1. Field of the Invention
This invention relates to the data processing field and more particularly to a means for undoing a partially executed software instruction to restore the central processing unit to the state it was in before the start of instruction execution.
2. Description of the Prior Art
In a data processing system using a virtual memory addressing scheme, conditions may arise during the execution of a software instruction in which an operand addressed by the software instruction is not present in physical memory and therefore must be read into physical memory by a software routine. In order to be able to execute the software routine, the execution of the current software instruction must be suspended in a manner which permits it to be restarted once the missing operand is brought into physical memory.

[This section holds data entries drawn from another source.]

import Summits.Ventures.CertifiedManyBodySolver.Downfold.EmeryShapeTrueCornerRule
import Summits.Ventures.CertifiedManyBodySolver.Downfold.EmeryFermiScalePointsBi2223IPK11TrueCorners
import Summits.Ventures.CertifiedManyBodySolver.Downfold.EmeryFermiScalePointsBi2223IPK11VirtualCorners
import HarnessLib

/-!
# THE ONE-BAND FERMI-SURFACE SHAPE `t′/t` OF THE WHOLE TYPED 3BE BOX `emeryBoxBi2223IPK11Src (EmeryBoxesKSlicesP)` AT ITS TWO TRUE CORNERS (true-corner rule under certified margins, §B.87 (i);
# router/EMERY-SHAPE-CORNERS.tsv «true» rows)

Venture CertifiedManyBodySolver, cell `pub/hubbard-downfold` (stage S1; INFLATION-RULES-3to1-B §B.87 (i)), seat hubbard-downfold-mod-4 (technique B, g35); namespace
`Summit.Ventures.CertifiedManyBodySolver.Downfold.Emery`. Everything PROVED (0 sorry). WHAT THIS IS NOT: a statement about Bi₂Sr₂Ca₂Cu₃O₁₀ INNER plane ((K) source box) — the typed box is SCREENING-GRADE; `U = 0`
one-body kinematics of the σ model; object E = the EXACT `t–t′` shape of the σ Fermi surface at the row's own Fermi energy.

For EVERY one-body row of `[2.06, 2.66] × [1.18, 1.39] × [0.62, 0.73] × [0.15, 0.18]` eV the one-band `t′/t` lies between its values at the TRUE corners `(Δ₁, a₁, b₂, c₂)` and `(Δ₂, a₂, b₁, c₁)`
(`EmeryShapeTrueCornerRule`; the t_pp / t_pp′ directions by the MARGIN LEVERS of `EmeryMarginLevers`, margins certified by `norm_num` with the constants `M` printed below), read
over their K = 384 brackets (`EmeryFermiScalePointsBi2223IPK11TrueCorners`).

| filling | **true-corner window (certified)** | margins (t_pp lower/upper; t_pp′ lower/upper) | two-ray (§B.86 (i)) | g19 sub-box device |
|---|---|---|---|---|
| n_H = 1.156 (ν = 211/500) | **[-0.3108, -0.248]** | M_b 0.1135 / 2.0094; M_c 0.3998 / 0.0 | see EmeryBoxesBi2223IPK11ShapeCorners | [-0.3135,-0.2463] (n_H band) |
| n_H = 1.197 (ν = 803/2000) | **[-0.3107, -0.2482]** | M_b 0.146 / 2.0445; M_c 0.3537 / 0.0 | see EmeryBoxesBi2223IPK11ShapeCorners | [-0.3135,-0.2463] (n_H band) |

Sources: three-band model [HybertsenSchluterChristensen1989, Eq. (1)]; [AndersenEtAl1995, §6]; box rows as cited in the typed object's file.
-/

noncomputable section

namespace Summit.Ventures.CertifiedManyBodySolver.Downfold.Emery

open Real Set

/-- **n_H = 1.156 (ν = 211/500): for every row of the box the one-band Fermi-surface `t′/t` (object E) lies in `[-0.3108, -0.248]` — its values at the two TRUE corners** (margin levers; margins by `norm_num`). [folklore] -/
theorem bi2223IPK11Box_fsRatio_true_nH1156 {Δ a b c : ℝ} (hΔ : Δ ∈ Icc ((103 : ℝ) / 50) ((133 : ℝ) / 50)) (ha : a ∈ Icc ((59 : ℝ) / 50) ((139 : ℝ) / 100)) (hb : b ∈ Icc ((31 : ℝ) / 50) ((73 : ℝ) / 100)) (hc : c ∈ Icc ((3 : ℝ) / 20) ((9 : ℝ) / 50)) :
    fsRatio Δ a b c (fermiEnergyOf Δ a b c ((211 : ℝ) / 500)) ∈ Icc ((-777 : ℝ) / 2500) ((-31 : ℝ) / 125) := by
  have hSL := (fermiEnergyOf_of_pointBracketCheck truePt_Bi2223IPK11SL_nH1156_br (by norm_num) (by norm_num) (by norm_num) (ν := (211/500 : ℝ)) (by push_cast; exact ⟨le_rfl, le_rfl⟩)).2
  have hTL := (fermiEnergyOf_of_pointBracketCheck truePt_Bi2223IPK11TL_nH1156_br (by norm_num) (by norm_num) (by norm_num) (ν := (211/500 : ℝ)) (by push_cast; exact ⟨le_rfl, le_rfl⟩)).2
  have hSU := (fermiEnergyOf_of_pointBracketCheck truePt_Bi2223IPK11SU_nH1156_br (by norm_num) (by norm_num) (by norm_num) (ν := (211/500 : ℝ)) (by push_cast; exact ⟨le_rfl, le_rfl⟩)).2
  have hQU := (fermiEnergyOf_of_pointBracketCheck truePt_Bi2223IPK11QU_nH1156_br (by norm_num) (by norm_num) (by norm_num) (ν := (211/500 : ℝ)) (by push_cast; exact ⟨le_rfl, le_rfl⟩)).2
  have hTH := (fermiEnergyOf_of_pointBracketCheck truePt_Bi2223IPK11TH_nH1156_br (by norm_num) (by norm_num) (by norm_num) (ν := (211/500 : ℝ)) (by push_cast; exact ⟨le_rfl, le_rfl⟩)).2
  have hAlo := (fermiEnergyOf_of_pointBracketCheck virtPt_Bi2223IPK11Alo_nH1156_br (by norm_num) (by norm_num) (by norm_num) (ν := (211/500 : ℝ)) (by push_cast; exact ⟨le_rfl, le_rfl⟩)).2
  have hTop := (fermiEnergyOf_of_pointBracketCheck virtPt_Bi2223IPK11H_nH1156_br (by norm_num) (by norm_num) (by norm_num) (ν := (211/500 : ℝ)) (by push_cast; exact ⟨le_rfl, le_rfl⟩)).2
  push_cast at hSL hTL hSU hQU hTH hAlo hTop
  norm_num at hSL hTL hSU hQU hTH hAlo hTop
  obtain ⟨hΔl, hΔu⟩ := hΔ
  obtain ⟨hal, hau⟩ := ha
  constructor
  · have hlow := fsRatio_fermiEnergyOf_trueCorner_lower (Δ₁ := ((103 : ℝ) / 50)) (a₁ := ((59 : ℝ) / 50)) (b₁ := ((31 : ℝ) / 50)) (b₂ := ((73 : ℝ) / 100)) (c₁ := ((3 : ℝ) / 20)) (c₂ := ((9 : ℝ) / 50))
      (ν := ((211 : ℝ) / 500)) (pL := ((3553 : ℝ) / 2500)) (qL := ((14847 : ℝ) / 10000)) (Mb := ((227 : ℝ) / 2000)) (Mc := ((1999 : ℝ) / 5000)) (by norm_num) hΔl (by norm_num) hal (by norm_num) hb (by norm_num) hc (by norm_num) (by norm_num) (by norm_num)
      (by norm_num) hSL.1 hAlo.2 (by norm_num) (by norm_num [fsD, fsN]) (by norm_num) (by norm_num) (by norm_num [fsD, fsN]) (by norm_num) (by norm_num [dopingDisc]) (by norm_num [fsD, fsN])
    refine le_trans ?_ hlow
    have hw := (fsRatio_mem_Icc_on_window_of_dopingDisc_nonneg (Δ := ((103 : ℝ) / 50)) (a := ((59 : ℝ) / 50)) (b := ((73 : ℝ) / 100)) (c := ((9 : ℝ) / 50))
      (p := ((2901 : ℝ) / 2000)) (q := ((2921 : ℝ) / 2000)) (by norm_num) (by norm_num) (by norm_num) (by norm_num) (by norm_num) (by norm_num) (by norm_num) (by norm_num [dopingDisc]) hTL).1
    refine le_trans ?_ hw
    norm_num [fsRatio, fsD, fsN]
  · have hup := fsRatio_fermiEnergyOf_trueCorner_upper (Δ₁ := ((103 : ℝ) / 50)) (Δ₂ := ((133 : ℝ) / 50)) (a₁ := ((59 : ℝ) / 50)) (a₂ := ((139 : ℝ) / 100)) (b₁ := ((31 : ℝ) / 50)) (b₂ := ((73 : ℝ) / 100)) (c₁ := ((3 : ℝ) / 20)) (c₂ := ((9 : ℝ) / 50))
      (ν := ((211 : ℝ) / 500)) (pU := ((16087 : ℝ) / 10000)) (qU := ((8331 : ℝ) / 5000)) (qT := ((18549 : ℝ) / 10000)) (Mb := ((10047 : ℝ) / 5000)) (Mc := (0 : ℝ)) (by norm_num) ⟨hΔl, hΔu⟩ (by norm_num) ⟨hal, hau⟩ (by norm_num) hb (by norm_num) hc (by norm_num) (by norm_num) (by norm_num)
      hTop.2 (by norm_num) (by norm_num) hSU.1 hQU.2 (by norm_num) (by norm_num [fsD, fsN]) (by norm_num) (by norm_num) (by norm_num [fsD, fsN]) (by norm_num) (by norm_num) (by norm_num [fsD, fsN])
    refine le_trans hup ?_
    have hw := (fsRatio_mem_Icc_on_window_of_dopingDisc_nonpos (Δ := ((133 : ℝ) / 50)) (a := ((139 : ℝ) / 100)) (b := ((31 : ℝ) / 50)) (c := ((3 : ℝ) / 20))
      (p := ((16319 : ℝ) / 10000)) (q := ((16419 : ℝ) / 10000)) (by norm_num) (by norm_num) (by norm_num) (by norm_num) (by norm_num) (by norm_num) (by norm_num) (by norm_num [dopingDisc]) hTH).2
    refine le_trans hw ?_
    norm_num [fsRatio, fsD, fsN]

/-- **n_H = 1.197 (ν = 803/2000): for every row of the box the one-band Fermi-surface `t′/t` (object E) lies in `[-0.3107, -0.2482]` — its values at the two TRUE corners** (margin levers; margins by `norm_num`). [folklore] -/
theorem bi2223IPK11Box_fsRatio_true_nH1197 {Δ a b c : ℝ} (hΔ : Δ ∈ Icc ((103 : ℝ) / 50) ((133 : ℝ) / 50)) (ha : a ∈ Icc ((59 : ℝ) / 50) ((139 : ℝ) / 100)) (hb : b ∈ Icc ((31 : ℝ) / 50) ((73 : ℝ) / 100)) (hc : c ∈ Icc ((3 : ℝ) / 20) ((9 : ℝ) / 50)) :
    fsRatio Δ a b c (fermiEnergyOf Δ a b c ((803 : ℝ) / 2000)) ∈ Icc ((-3107 : ℝ) / 10000) ((-1241 : ℝ) / 5000) := by
  have hSL := (fermiEnergyOf_of_pointBracketCheck truePt_Bi2223IPK11SL_nH1197_br (by norm_num) (by norm_num) (by norm_num) (ν := (803/2000 : ℝ)) (by push_cast; exact ⟨le_rfl, le_rfl⟩)).2
  have hTL := (fermiEnergyOf_of_pointBracketCheck truePt_Bi2223IPK11TL_nH1197_br (by norm_num) (by norm_num) (by norm_num) (ν := (803/2000 : ℝ)) (by push_cast; exact ⟨le_rfl, le_rfl⟩)).2
  have hSU := (fermiEnergyOf_of_pointBracketCheck truePt_Bi2223IPK11SU_nH1197_br (by norm_num) (by norm_num) (by norm_num) (ν := (803/2000 : ℝ)) (by push_cast; exact ⟨le_rfl, le_rfl⟩)).2
  have hQU := (fermiEnergyOf_of_pointBracketCheck truePt_Bi2223IPK11QU_nH1197_br (by norm_num) (by norm_num) (by norm_num) (ν := (803/2000 : ℝ)) (by push_cast; exact ⟨le_rfl, le_rfl⟩)).2
  have hTH := (fermiEnergyOf_of_pointBracketCheck truePt_Bi2223IPK11TH_nH1197_br (by norm_num) (by norm_num) (by norm_num) (ν := (803/2000 : ℝ)) (by push_cast; exact ⟨le_rfl, le_rfl⟩)).2
  have hAlo := (fermiEnergyOf_of_pointBracketCheck virtPt_Bi2223IPK11Alo_nH1197_br (by norm_num) (by norm_num) (by norm_num) (ν := (803/2000 : ℝ)) (by push_cast; exact ⟨le_rfl, le_rfl⟩)).2
  have hTop := (fermiEnergyOf_of_pointBracketCheck virtPt_Bi2223IPK11H_nH1197_br (by norm_num) (by norm_num) (by norm_num) (ν := (803/2000 : ℝ)) (by push_cast; exact ⟨le_rfl, le_rfl⟩)).2
  push_cast at hSL hTL hSU hQU hTH hAlo hTop
  norm_num at hSL hTL hSU hQU hTH hAlo hTop
  obtain ⟨hΔl, hΔu⟩ := hΔ
  obtain ⟨hal, hau⟩ := ha
  constructor
  · have hlow := fsRatio_fermiEnergyOf_trueCorner_lower (Δ₁ := ((103 : ℝ) / 50)) (a₁ := ((59 : ℝ) / 50)) (b₁ := ((31 : ℝ) / 50)) (b₂ := ((73 : ℝ) / 100)) (c₁ := ((3 : ℝ) / 20)) (c₂ := ((9 : ℝ) / 50))
      (ν := ((803 : ℝ) / 2000)) (pL := ((3467 : ℝ) / 2500)) (qL := ((2891 : ℝ) / 2000)) (Mb := ((73 : ℝ) / 500)) (Mc := ((3537 : ℝ) / 10000)) (by norm_num) hΔl (by norm_num) hal (by norm_num) hb (by norm_num) hc (by norm_num) (by norm_num) (by norm_num)
      (by norm_num) hSL.1 hAlo.2 (by norm_num) (by norm_num [fsD, fsN]) (by norm_num) (by norm_num) (by norm_num [fsD, fsN]) (by norm_num) (by norm_num [dopingDisc]) (by norm_num [fsD, fsN])
    refine le_trans ?_ hlow
    have hw := (fsRatio_mem_Icc_on_window_of_dopingDisc_nonneg (Δ := ((103 : ℝ) / 50)) (a := ((59 : ℝ) / 50)) (b := ((73 : ℝ) / 100)) (c := ((9 : ℝ) / 50))
      (p := ((14111 : ℝ) / 10000)) (q := ((14211 : ℝ) / 10000)) (by norm_num) (by norm_num) (by norm_num) (by norm_num) (by norm_num) (by norm_num) (by norm_num) (by norm_num [dopingDisc]) hTL).1
    refine le_trans ?_ hw
    norm_num [fsRatio, fsD, fsN]
  · have hup := fsRatio_fermiEnergyOf_trueCorner_upper (Δ₁ := ((103 : ℝ) / 50)) (Δ₂ := ((133 : ℝ) / 50)) (a₁ := ((59 : ℝ) / 50)) (a₂ := ((139 : ℝ) / 100)) (b₁ := ((31 : ℝ) / 50)) (b₂ := ((73 : ℝ) / 100)) (c₁ := ((3 : ℝ) / 20)) (c₂ := ((9 : ℝ) / 50))
      (ν := ((803 : ℝ) / 2000)) (pU := ((3939 : ℝ) / 2500)) (qU := ((16287 : ℝ) / 10000)) (qT := ((18087 : ℝ) / 10000)) (Mb := ((4089 : ℝ) / 2000)) (Mc := (0 : ℝ)) (by norm_num) ⟨hΔl, hΔu⟩ (by norm_num) ⟨hal, hau⟩ (by norm_num) hb (by norm_num) hc (by norm_num) (by norm_num) (by norm_num)
      hTop.2 (by norm_num) (by norm_num) hSU.1 hQU.2 (by norm_num) (by norm_num [fsD, fsN]) (by norm_num) (by norm_num) (by norm_num [fsD, fsN]) (by norm_num) (by norm_num) (by norm_num [fsD, fsN])
    refine le_trans hup ?_
    have hw := (fsRatio_mem_Icc_on_window_of_dopingDisc_nonpos (Δ := ((133 : ℝ) / 50)) (a := ((139 : ℝ) / 100)) (b := ((31 : ℝ) / 50)) (c := ((3 : ℝ) / 20))
      (p := ((8 : ℝ) / 5)) (q := ((161 : ℝ) / 100)) (by norm_num) (by norm_num) (by norm_num) (by norm_num) (by norm_num) (by norm_num) (by norm_num) (by norm_num [dopingDisc]) hTH).2
    refine le_trans hw ?_
    norm_num [fsRatio, fsD, fsN]

end Summit.Ventures.CertifiedManyBodySolver.Downfold.Emery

In order to improve the system throughput, the virtual memory address is incremented or decremented immediately after being transferred to virtual memory so that it is available during the next memory cycle. If the operand is not found, then the previous virtual memory address must be recomposed and used when the missing operand is found and stored in physical memory. This would require another register, one storing the original virtual address and the other storing the incremented or decremented virtual address. This would assure an improved throughput at the cost of a large register typically 24 or 32 bits.
Of course one may wait until the operand is read out of physical memory before incrementing or decrementing the virtual address. This approach would also have a detrimental impact on system performance.
Another approach is to perform the UNDO operation exclusively by firmware. This will also have a negative impact on performance.